Cruising ~ The Cat’s
Meow Style ~ August, 2008
Pura Vida! Costa Rica
The Arenal volcano, sunset
Another life-dream was
realized, at least for Robin, when we traveled to Costa Rica this summer. Some
of those flight miles we have been saving up did the job, getting us from
Puerto Vallarta in Mexico to San Jose, Costa Rica and back. After lots of time,
energy, and money working on The Cat’s Meow and realizing the dream of being
able to cruise again, we decided this would be a great way to do something very
different, and, a great way to celebrate Robin’s 60th birthday.
YIKES! We have some good friends who have traveled to this beautiful country
before, and they were able to give us some pointers for our trip. We were both
excited about this next adventure.
Jo Anna Kuruc, a good friend
from Arizona, graciously agreed to stay aboard TCM while we were gone. This
way, the boat and the kitties would be well taken care of, and worries would be
(almost) non-existent. Jo Anna came to the boat a few days prior to our
leaving, got her boat-legs, learned all that was necessary regarding the care
of the boat and for the cats too. There is actually quite a lot to know and to
watch for – especially during the hurricane season – on a boat even when it is
at a dock. J Anna did a splendid job, by the by; we just wish the weather had
been better during her stay. It was hot and humid, and rained a LOT.
Squeak, acquainting herself with
Jo Anna’s stuff
So, we took off from PV,
spent the night in Fort Lauderdale…yes, Ft. Lauderdale, FL….and we arrived
mid-afternoon the next day in San Jose, the capital of Costa Rica. We had
reservations for the first two nights in a small town outside of the capital,
Alajuela, in a nice hotel with great views. Our first full day in the country,
we took a bus to San Jose and spent the day walking about.
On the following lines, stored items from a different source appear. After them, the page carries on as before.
import Literature.Analysis.FluidPDE.SawtoothCascade
import Mathlib.LinearAlgebra.Matrix.Notation

/-!
# K2 lane (route-2 `SawtoothPulseCascade`, crux dir `K1LocalisedCascade`): the periodised line kernel at `0` and `½` IS the tree's `Σ₀`, `S_β`

Helper file of the K2 lane (ACL item stmt-AnomalousDissipation-19491), serving planner p4's typed slot map
`Cruxes/K1LocalisedCascade/K2TypedSlotMap.lean` (targets `KernelAtZero`, `KernelAtHalf`, `BlockSq`). The periodised Biot–Savart line kernel of the
family `(a, β)` is `G_{a,β}(y) = Σ_{n∈ℤ} e^{2πiβn} g(y − n)`, `g(y) = −e^{−κ|y|}/(2κ)`, `κ = 2πa`; on `y = r ∈ [0,1)` the lattice sum is
`G(r) = −(e^{−κr}/(1 − z̄q) + z e^{κ(r−1)}/(1 − zq))/(2κ)`, `z = e^{2πiβ}`, `q = e^{−κ}` (BOTH branches `n ≤ 0` and `n ≥ 1` carry the minus sign).
Proved here, for `a > 0`, with the kernel SPELLED OUT at `r = 0` and `r = ½` (the Cruxes file is not importable under `Theorems/`):
* `twoPi_lineKernel_zero`: `2π·G(0) = sawSigma0 a β`;
* `twoPi_conj_lineKernel_half`: `2π·conj G(½) = sawS a β` (the tree's lattice sum uses the opposite Bloch sign);
* `blockX_sq_of`: for any `G0, Gh` with `2π G0 = Σ₀`, `2π conj Gh = S`: `(2πia·[[−¼ − 2G0, −2Gh],[2 conj Gh, ¼ + 2G0]])² = −(a² c²(a,β))·1`
  (`c² = sawC2`; p4's `BlockSq` with `khLam = −a²·sawC2`).
FINDING (for p4, recorded in the seat's memo): as typed in `K2TypedSlotMap.lean` (5cbecd5f08b7) the closed form reads
`(-(e^{−κr}) / (1 − z̄q) + e^{κ(r−1)} z/(1 − zq))/(2κ)` — Lean parses `-A / B + C` as `(-A)/B + C`, so the `n ≥ 1` branch has the wrong sign there and
`KernelAtZero`/`KernelAtHalf` are false for that term (e.g. `a = 0.3, β = 0.1`: `|2πG(0) − Σ₀| = 0.574`); with the sign of this file they hold.
No definitions; no statement about the crux. [cite: Drazin2002, §8.3 (8.36)–(8.38)] [problem: turb]
-/

-- `Summit.<Summit>.<Problem>`: single-conjunct summit, the duplicate namespace segment is deliberate.
set_option linter.dupNamespace false

noncomputable section

namespace Summit.AnomalousDissipation.AnomalousDissipation.Theorems.SawtoothPulseCascade.K2PhaseBudget

open Set Real Complex Literature.Analysis.FluidPDE.SawtoothCascade

/-! ## §1 The Bloch factor `z = e^{2πiβ}` -/

/-- `z z̄ = 1` for `z = e^{2πiβ}`. [folklore] -/
theorem blochZ_mul_conj (β : ℝ) :
    Complex.exp (((2 * Real.pi * β : ℝ) : ℂ) * Complex.I) * starRingEnd ℂ (Complex.exp (((2 * Real.pi * β : ℝ) : ℂ) * Complex.I)) = 1 := by
  rw [Complex.mul_conj, Complex.normSq_eq_norm_sq, Complex.norm_exp_ofReal_mul_I]
  simp

/-- `z + z̄ = 2 cos 2πβ` for `z = e^{2πiβ}`. [folklore] -/
theorem blochZ_add_conj (β : ℝ) :
    Complex.exp (((2 * Real.pi * β : ℝ) : ℂ) * Complex.I) + starRingEnd ℂ (Complex.exp (((2 * Real.pi * β : ℝ) : ℂ) * Complex.I)) =
      ((2 * Real.cos (2 * Real.pi * β) : ℝ) : ℂ) := by
  rw [Complex.add_conj, Complex.exp_ofReal_mul_I_re]

/-- `1 − w q ≠ 0` whenever `‖w‖ = 1` and `0 ≤ q < 1`. [folklore] -/
theorem one_sub_mul_ne_zero {w : ℂ} {q : ℝ} (hw : ‖w‖ = 1) (hq0 : 0 ≤ q) (hq : q < 1) : 1 - w * (q : ℂ) ≠ 0 := by
  intro h
  have h1 : w * (q : ℂ) = 1 := by linear_combination -h
  have h2 : ‖w * (q : ℂ)‖ = 1 := by rw [h1]; simp
  rw [norm_mul, hw, one_mul, Complex.norm_real, Real.norm_eq_abs, abs_of_nonneg hq0] at h2
  linarith

/-! ## §2 The kernel at `0` and at `½` -/

/-- **`2π G_{a,β}(0) = Σ₀(a, β)`** (`a > 0`): the periodised line kernel at the sheet's own line is the tree's diagonal lattice sum;
kernel spelled out at `r = 0` (`e^{−κ·0} = 1`, `e^{κ(0−1)} = q`). [cite: Drazin2002, §8.3 (8.36)–(8.38)] -/
theorem twoPi_lineKernel_zero {a : ℝ} (ha : 0 < a) (β : ℝ) :
    (2 * Real.pi : ℂ) *
        (-((1 : ℂ) / (1 - starRingEnd ℂ (Complex.exp (((2 * Real.pi * β : ℝ) : ℂ) * Complex.I)) * (Real.exp (-(2 * Real.pi * a)) : ℂ)) +
            (Real.exp (-(2 * Real.pi * a)) : ℂ) * Complex.exp (((2 * Real.pi * β : ℝ) : ℂ) * Complex.I) /
              (1 - Complex.exp (((2 * Real.pi * β : ℝ) : ℂ) * Complex.I) * (Real.exp (-(2 * Real.pi * a)) : ℂ))) /
          (2 * (2 * Real.pi * a) : ℂ)) =
      ((sawSigma0 a β : ℝ) : ℂ) := by
  set z : ℂ := Complex.exp (((2 * Real.pi * β : ℝ) : ℂ) * Complex.I) with hz
  set q : ℝ := Real.exp (-(2 * Real.pi * a)) with hq
  have hzz : z * starRingEnd ℂ z = 1 := blochZ_mul_conj β
  have hzc : z + starRingEnd ℂ z = ((2 * Real.cos (2 * Real.pi * β) : ℝ) : ℂ) := blochZ_add_conj β
  have hzn : ‖z‖ = 1 := Complex.norm_exp_ofReal_mul_I _
  have hzn' : ‖starRingEnd ℂ z‖ = 1 := by rw [Complex.norm_conj]; exact hzn
  have hq0 : 0 < q := Real.exp_pos _
  have hq1 : q < 1 := by
    have h := Real.exp_lt_exp.2 (show -(2 * Real.pi * a) < 0 by have := Real.pi_pos; nlinarith)
    rwa [Real.exp_zero] at h
  have hd1 : 1 - starRingEnd ℂ z * (q : ℂ) ≠ 0 := one_sub_mul_ne_zero hzn' hq0.le hq1
  have hd2 : 1 - z * (q : ℂ) ≠ 0 := one_sub_mul_ne_zero hzn hq0.le hq1
  have hDr : 0 < 1 - 2 * q * Real.cos (2 * Real.pi * β) + q ^ 2 := by
    nlinarith [Real.cos_le_one (2 * Real.pi * β), hq0, hq1]
  have hden : (1 - starRingEnd ℂ z * (q : ℂ)) * (1 - z * (q : ℂ)) = ((1 - 2 * q * Real.cos (2 * Real.pi * β) + q ^ 2 : ℝ) : ℂ) := by
    have e : ((1 - 2 * q * Real.cos (2 * Real.pi * β) + q ^ 2 : ℝ) : ℂ) = 1 - (q : ℂ) * ((2 * Real.cos (2 * Real.pi * β) : ℝ) : ℂ) + (q : ℂ) ^ 2 := by
      push_cast; ring
    rw [e, ← hzc]
    linear_combination ((q : ℂ) ^ 2) * hzz
  have key : -((1 : ℂ) / (1 - starRingEnd ℂ z * (q : ℂ)) + (q : ℂ) * z / (1 - z * (q : ℂ))) =
      -(((1 - q ^ 2 : ℝ) : ℂ)) / (((1 - 2 * q * Real.cos (2 * Real.pi * β) + q ^ 2 : ℝ) : ℂ)) := by
    rw [← hden]
    have hd1' : 1 - (q : ℂ) * starRingEnd ℂ z ≠ 0 := by rwa [mul_comm] at hd1
    have hd2' : 1 - (q : ℂ) * z ≠ 0 := by rwa [mul_comm] at hd2
    push_cast
    field_simp
    linear_combination ((q : ℂ) ^ 2) * hzz
  rw [key]
  have hSig : sawSigma0 a β = -(1 - q ^ 2) / (2 * a * (1 - 2 * q * Real.cos (2 * Real.pi * β) + q ^ 2)) := by
    simp only [sawSigma0, sawQ, hq]
  rw [hSig]
  have hDc : (((1 - 2 * q * Real.cos (2 * Real.pi * β) + q ^ 2 : ℝ) : ℂ)) ≠ 0 := by exact_mod_cast hDr.ne'
  have ha' : (a : ℂ) ≠ 0 := by exact_mod_cast ha.ne'
  have hπ : (Real.pi : ℂ) ≠ 0 := by exact_mod_cast Real.pi_ne_zero
  push_cast
  field_simp

/-- **`2π conj G_{a,β}(½) = S_β(a)`** (`a > 0`): the kernel at the partner line, conjugated (opposite Bloch sign in the tree's lattice sum),
is the tree's off-diagonal lattice sum; kernel spelled out at `r = ½` (`e^{−κ/2} = e^{κ(½−1)} = e^{−aπ}`). [cite: Drazin2002, §8.3 (8.36)–(8.38)] -/
theorem twoPi_conj_lineKernel_half {a : ℝ} (ha : 0 < a) (β : ℝ) :
    (2 * Real.pi : ℂ) * starRingEnd ℂ
        (-((Real.exp (-(a * Real.pi)) : ℂ) / (1 - starRingEnd ℂ (Complex.exp (((2 * Real.pi * β : ℝ) : ℂ) * Complex.I)) * (Real.exp (-(2 * Real.pi * a)) : ℂ)) +
            (Real.exp (-(a * Real.pi)) : ℂ) * Complex.exp (((2 * Real.pi * β : ℝ) : ℂ) * Complex.I) /
              (1 - Complex.exp (((2 * Real.pi * β : ℝ) : ℂ) * Complex.I) * (Real.exp (-(2 * Real.pi * a)) : ℂ))) /
          (2 * (2 * Real.pi * a) : ℂ)) =
      sawS a β := by
  set z : ℂ := Complex.exp (((2 * Real.pi * β : ℝ) : ℂ) * Complex.I) with hz
  have hzn : ‖z‖ = 1 := Complex.norm_exp_ofReal_mul_I _
  have hzn' : ‖starRingEnd ℂ z‖ = 1 := by rw [Complex.norm_conj]; exact hzn
  have hq0 : 0 < Real.exp (-(2 * Real.pi * a)) := Real.exp_pos _
  have hq1 : Real.exp (-(2 * Real.pi * a)) < 1 := by
    have h := Real.exp_lt_exp.2 (show -(2 * Real.pi * a) < 0 by have := Real.pi_pos; nlinarith)
    rwa [Real.exp_zero] at h
  have hd1 : 1 - starRingEnd ℂ z * (Real.exp (-(2 * Real.pi * a)) : ℂ) ≠ 0 := one_sub_mul_ne_zero hzn' hq0.le hq1
  have hd2 : 1 - z * (Real.exp (-(2 * Real.pi * a)) : ℂ) ≠ 0 := one_sub_mul_ne_zero hzn hq0.le hq1
  have hQ : ((sawQ a : ℝ) : ℂ) = (Real.exp (-(2 * Real.pi * a)) : ℂ) := by simp [sawQ]
  have hS : sawS a β = (-(((Real.exp (-(a * Real.pi)) / (2 * a) : ℝ) : ℂ))) *
      (1 / (1 - z * (Real.exp (-(2 * Real.pi * a)) : ℂ)) + starRingEnd ℂ z / (1 - starRingEnd ℂ z * (Real.exp (-(2 * Real.pi * a)) : ℂ))) := by
    simp only [sawS, hQ, hz]
  rw [hS]
  have ha' : (a : ℂ) ≠ 0 := by exact_mod_cast ha.ne'
  have hπ : (Real.pi : ℂ) ≠ 0 := by exact_mod_cast Real.pi_ne_zero
  simp only [map_neg, map_div₀, map_add, map_mul, map_sub, map_one, Complex.conj_ofReal, Complex.conj_conj, map_ofNat]
  push_cast
  field_simp

/-! ## §3 The block squares to a scalar -/

/-- **`X² = −(a² c²)·1`** for the typed Kelvin–Helmholtz block `X = 2πia·[[−¼ − 2G0, −2Gh],[2 conj Gh, ¼ + 2G0]]` as soon as
`2π G0 = Σ₀(a,β)` and `2π conj Gh = S_β(a)` (`c² = sawC2 a β = (π/2 + 2Σ₀)² − 4|S|²`): p4's `BlockSq`, the matrix form of `khBlock_sq`.
[cite: Drazin2002, §8.3 (8.36)–(8.38)] -/
theorem blockX_sq_of {a β : ℝ} {G0 Gh : ℂ} (h0 : (2 * Real.pi : ℂ) * G0 = ((sawSigma0 a β : ℝ) : ℂ))
    (hh : (2 * Real.pi : ℂ) * starRingEnd ℂ Gh = sawS a β) :
    ((((2 * Real.pi * a : ℝ) : ℂ) * Complex.I) • !![-(1 / 4 : ℂ) - 2 * G0, -2 * Gh; 2 * starRingEnd ℂ Gh, (1 / 4 : ℂ) + 2 * G0]) *
        ((((2 * Real.pi * a : ℝ) : ℂ) * Complex.I) • !![-(1 / 4 : ℂ) - 2 * G0, -2 * Gh; 2 * starRingEnd ℂ Gh, (1 / 4 : ℂ) + 2 * G0]) =
      ((-(a ^ 2 * sawC2 a β) : ℝ) : ℂ) • (1 : Matrix (Fin 2) (Fin 2) ℂ) := by
  have hS : ((Complex.normSq (sawS a β) : ℝ) : ℂ) = ((2 * Real.pi : ℂ) * starRingEnd ℂ Gh) * ((2 * Real.pi : ℂ) * Gh) := by
    rw [← Complex.mul_conj, ← hh]
    simp only [map_mul, map_ofNat, Complex.conj_ofReal, Complex.conj_conj]
  have hc : ((-(a ^ 2 * sawC2 a β) : ℝ) : ℂ) =
      -((a : ℂ) ^ 2 * ((((Real.pi : ℂ)) / 2 + 2 * ((2 * Real.pi : ℂ) * G0)) ^ 2 -
        4 * (((2 * Real.pi : ℂ) * starRingEnd ℂ Gh) * ((2 * Real.pi : ℂ) * Gh)))) := by
    rw [← hS, h0]
    simp only [sawC2]
    push_cast
    ring
  rw [hc, Matrix.smul_mul, Matrix.mul_smul, smul_smul]
  ext i j
  fin_cases i <;> fin_cases j <;> simp [Matrix.smul_apply] <;>
    first
      | linear_combination ((4 : ℂ) * (Real.pi : ℂ) ^ 2 * (a : ℂ) ^ 2 *
          ((1 / 4 + 2 * G0) ^ 2 - 4 * Gh * starRingEnd ℂ Gh)) * Complex.I_sq
      | exact Or.inr (by ring)

end Summit.AnomalousDissipation.AnomalousDissipation.Theorems.SawtoothPulseCascade.K2PhaseBudget

end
San Jose is the
largest city in the country, and of course includes all the administrative
locations & buildings, but it also has a number of parks, some nice
museums, and many coffee houses, as Costa Rica is known for their delicious
coffee. While walking through the city, we came upon lots and lots of cows.
Cows painted in all manner of design and “dress”. These are life-size plastic
cows, and they are used as a fund-raiser for a variety of organizations. Some
of these guys were pretty cool!
A very happy cow in downtown San Jose, Costa Rica Robin’s favorite: the frow…..or is it a cog??
San Jose is, unfortunately,
well-known as a city of pick-pockets. We prepared by holding our bags in front
of us, kept nothing in our pockets, and only had items in the backpack that
were of little value, such as an umbrella, maps, etc. Still, we were “hit”. A
two-some “worked us” at a crosswalk, the woman stalling us while her accomplice
opened the backpack. We didn’t realize what had happened for a few minutes, but
laughed when we found that the only thing taken was a small EMPTY wallet. We
didn’t let that incident effect us much – we enjoyed a really good cup o’
coffee at a little sidewalk café a few minutes later.
In order to get from
Alajuela to our next destination, the Arenal Volcano, we had to hire a driver
from the hotel. No busses go from point A to point B. It was a very rainy,
stormy drive, with lots of twists and turns and mountains. We are glad we
were not driving! It was worth it, however, when we saw the volcano in full
view. Arenal is an active volcano, located near a lake, up in the mountains of
Costa Rica.
Our driver, Leonardo, upon our
arrival at the Arenal Lodge
We were at about 6000 feet,
so it was chilly up there! This is where Robin celebrated her biiig birthday –
a grand way to begin another great year! We spent the special day at the
Hanging Bridges attraction, which is a pristine rainforest with a trail that
includes 16 bridges, six of which are hanging over the canyons. Our great
guide, Julio, actually took us a short distance off the trail at one point and
he “called” to some howler monkeys. They moved right over our heads, spoke
loudly back to Julio and they even threw things at us! We saw one of the most
poisonous snakes, the eyelash palm pitviper, and a pair of toucans, plus a
variety of other critters. In the evening, we got all dressed up and had a
delicious steak dinner with champagne at the Lodge. What a great day!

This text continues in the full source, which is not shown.